Secondly, because the invention constructs the three-dimensional convolutional neural network to extract the spatial features of the hyperspectral images and constructs the cyclic neural network to extract the spectral features of the hyperspectral images, the two network parameters are less, the sample data amount required by training the network is greatly reduced, the network can be converged more quickly, the classification speed is improved, and the problems of too many network training parameters, a large number of samples for training, long training time and low classification speed in the prior art are overcome, so that the invention improves the classification speed of the hyperspectral images.

Drawings

FIG. 1 is a flow chart of the present invention;

FIG. 2 is a diagram of manual labeling of images to be classified in a simulation experiment according to the present invention;

FIG. 3 is a simulation diagram of the present invention.

Detailed Description

The invention is described in further detail below with reference to the attached drawing figures

The specific steps of the present invention will be described in further detail with reference to fig. 1.

Step 1, constructing a three-dimensional convolutional neural network.

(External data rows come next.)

import Literature.MathematicalPhysics.QuantumFieldTheory.Balaban1983to89.B16NodeKnitRecord13
import Literature.MathematicalPhysics.QuantumFieldTheory.Balaban1983to89.Node00.Record13CoP

/-!
# `Balaban1983to89.B16NodeKnitRecord13CoP` — YM-DAG node N13 · [Balaban1989LargeFieldII] CMP **122** (1989) 355–392, Theorem 1 p. 355 + (0.1), Cor. 3 pp. 387 ∕ 391
# AT NODE 00's STAGE-13 OBJECTS OF RECORD AT PRINT's BACKGROUND `UbgOfRecord₁₃CoP` (director-ym LINE №152 RULING (β): [6]'s minimiser over the class (1.7) ∧ (1.9) =
# node00-def-R's `UbgMSCoOfRecord` p512668; node00-def-T FILE 23 `Node00/Record13CoP.lean` (v1.5, director-ym №160 F7), KEY-23) UNDER THE BACKGROUND-FREE CORE PROVISOS `Stage13Params.Provisos₁₃Core`
# — THE Co TWIN OF THIS SEAT's EDITION-FREE JUNCTION `B16NodeKnitRecord13Core` (p511513) AND OF MODULE 36's h-FREE PIN READING AND TWO RECORD-KEYED FORMS, STATED ONCE FOR EVERY
# PROVISO EDITION OVER THAT BACKGROUND (v1.5 `Provisos₁₃SepCoP` and successors, at `h.toCore`)

statement-level bookkeeping over published theorems with citation tags; kernel-checked compositions of tree theorems;
nothing here is a claim about the Yang–Mills mass gap.

CITATION HEADER (lean-in-tree rule).  Source: T. Bałaban, *Large field renormalization. II. Localization, exponentiation, and bounds for the 𝐑 operation*, Commun. Math.
Phys. **122**, 355–392 (1989) [Balaban1989LargeFieldII], with [Balaban1988Convergent] (CMP 119: Thm 1 p. 262, Theorem p. 245, p. 244, (2.18) p. 257, Cor. 3 (2.50) p. 264).
Typed by the CONSUMER seat `pub-ymgap-dag-n24-c` (gen 5; trigger = director-ym №160 F7 + def-T FILE 23 ACCEPTED).  A NEW importing module (imports module 36 `B16NodeKnitRecord13` —
whence module 13's construction-generic engine `B16NodeKnitRepTowerOfRecord.b16_main_at_repTowerOfRecord_along`, seat dag-n11-a's `B14NodeKnitRecord9.b14_main_at_construction_rhoOfRecord9_along`,
module 17's Cor.-3 END theorem `B16NodeKnitRecord9Cor3.uvIneq_at_construction_of_gas` — and def-T's `Node00.Record13Co`).  THEOREMS ONLY, def-free, sorry-free, standard axioms.
= `B16NodeKnitRecord13Core` §1–§5 + `B16NodeKnitRecord13` §0 ∕ §3's record-keyed pair under KEY-RULE-21: the key `(h : θ.Provisos₁₃Core F N)` UNCHANGED; `datumOfRecord₁₃Core ↦
datumOfRecord₁₃CoP`, `IsRecordOfRecord₁₃C ↦ IsRecordOfRecord₁₃CCoP`; inside statements `SLaw₁₃ ↦ SLaw₁₃CoP`, `TLaw₁₃ ↦ TLaw₁₃CoP`, `θ.toStage5₁₃ ↦ θ.toStage5₁₃CoP`, `coreOfRecord₁₃ ↦
coreOfRecord₁₃CoP`, `sLaw₁₃_zero ↦ sLaw₁₃CoP_zero`, `datumOfRecord₁₃_C ↦ datumOfRecord₁₃CoP_C`, `rOperation_upOfRecord₅C_stage13_iff ↦ …stage13CoP_iff` (R2 ∕ R3); background-FREE and unchanged:
`densOfRecord₁₃` (= `rhoOfRecord9 …`), `gOfRecord₁₃`, `betaOfRecord₁₃`, `EOfRecord₁₃`, `chiβOfRecord₁₃`, `wilsonBGOfRecord`, K0e's `chiFix29OfRecord_mem_Icc`; own stems `…₁₃Core ↦ …₁₃CoP`,
`_core ↦ _coP`; every proof term is the Core edition's (module 13's engine at `M := coreOfRecord₁₃CoP F N θ`, `Laws k _ := SLaw₁₃CoP … k`, `LawsT k _ := TLaw₁₃CoP … k`, `hS9 := Iff.rfl` by
def-T's `sect2Form_coreOfRecord₁₃CoP_iff`).

WHY CORE-KEYED SUFFICES.  N13's products are displayed hypotheses at the θ-LEVEL objects `SLaw₁₃CoP ∕ TLaw₁₃CoP ∕ densOfRecord₁₃ ∕ gOfRecord₁₃ ∕ betaOfRecord₁₃ ∕ chiβOfRecord₁₃`; the
provisos enter ONLY through the datum `datumOfRecord₁₃CoP θ h` (its `.C` in the world-binding equation), which def-T keys on the background-free `Provisos₁₃Core` and bridges to
every edition by `rfl` (`datumOfRecord₁₃SepCoP F N θ h = datumOfRecord₁₃CoP F N θ h.toCore`).

WHAT THIS FILE PROVES (12 theorems).
§0 `rOperation_iff_laws₁₃CoP` — h-free: at a run bound by the C-binding over `θ.toStage5₁₃CoP`, `(leavesP w P).rOperation ↔ ∀ k < K, TLaw₁₃CoP θ P k → SLaw₁₃CoP θ P (k+1)`.
§1 `uvBounds_iff_densOfRecord₁₃_coP` (N13's conclusion at a Co Stage-13 world IS (0.1) pointwise on `densOfRecord₁₃`), **`b16_main_at_record₁₃CoP`** (N13 from (R₁₃) `hR13` + (UV₁₃) `hUV13`
   below `γ₁ ≥ w.γ`), `uvIneq_densOfRecord₁₃_of_b16_main_coP` (A4 locator: what N13 says).
§2 **`nodes_N11_N13_at_record₁₃CoP`** (N11 ∧ N13 from the slot triple (S1ᵀ) `hT` ∕ (R₁₃) ∕ (UV₁₃); N11 = dag-n11-a's generic knit with the start `sLaw₁₃CoP_zero`), `uvStability4D_at_record₁₃CoP`.
§3 `b16_main_at_record₁₃CoP_dominated` (N13 from (R₁₃) + the Cor.-3 chain's DOMINATED constants, `0 ≤ χ` by K0e).
§4 `uvIneq_at_record₁₃CoP_iff`, `uvIneq_at_record₁₃CoP_of_gas` (the chain's END theorem at the Co objects of record).
§5 `b16_main_at_record₁₃CoP_of_chainLetters` (N13 from (R₁₃) + the chain's output in its own letters).
§6 RECORD-KEYED: **`b16_main_of_isRecordOfRecord₁₃CCoP`**, **`nodes_N11_N13_of_isRecordOfRecord₁₃CCoP`** (N13, resp. N11 ∧ N13, at every run of a Co record from the per-presentation
   slots — the forms N24's `N24KnitStage13AllCoP` §1 consumes).

HONEST FRAMING.  Count-neutral SLOT bookkeeping: N13 ∕ N11 NOT discharged — their products are the displayed hypotheses; [Balaban1989LargeFieldII] Thm 1's 𝐑-construction and
[Balaban1988Convergent] Cor. 3 are NOT asserted; NOT vacuous MODULO the K0-class inhabitation item of the edition (NOT claimed).  One finite four-torus programme at fixed `ε`;
nothing continuum ∕ ℝ⁴ ∕ OS ∕ mass gap ∕ Clay.
-/

noncomputable section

A7-layer three-dimensional convolution neural network is built, and the structure sequentially comprises the following steps: input layer → 1 st convolutional layer → 1 st pooling layer → 2 nd convolutional layer → 2 nd pooling layer → 1 st fully-connected layer → 2 nd fully-connected layer → classification layer.

The parameters of each layer of the three-dimensional convolution neural network are set as follows:

the total number of input layer feature maps is set to 3.

The total number of 1 st convolutional layer feature maps is set to 32, and the convolutional kernel size is set to 5 × 5 × 5.

The 1 st pooling layer downsampling filter size is set to 2 × 2 × 2.

The number of 2 nd convolutional layer feature maps is set to 64, and the convolutional kernel size is set to 5 × 5 × 5.

The 2 nd pooling layer down-sampling filter size is set to 2 x 2.

The 1 st fully connected layer feature map total is set to 1024.

The total number of 2 nd fully connected layer feature maps is set to 20.

And 2, constructing a recurrent neural network.

A4-layer recurrent neural network is built, and the structure of the recurrent neural network is as follows in sequence: input layer → threshold unit cycle layer → fully connected layer → classified layer.

The parameters of each layer of the recurrent neural network are set as follows:

the total number of input layer input spectral segments is set to 204.

The number of the cycle layer time steps is set to 17, the total number of the unit per time step is set to 12, and the total number of the cycle units of the hiding threshold is set to 100.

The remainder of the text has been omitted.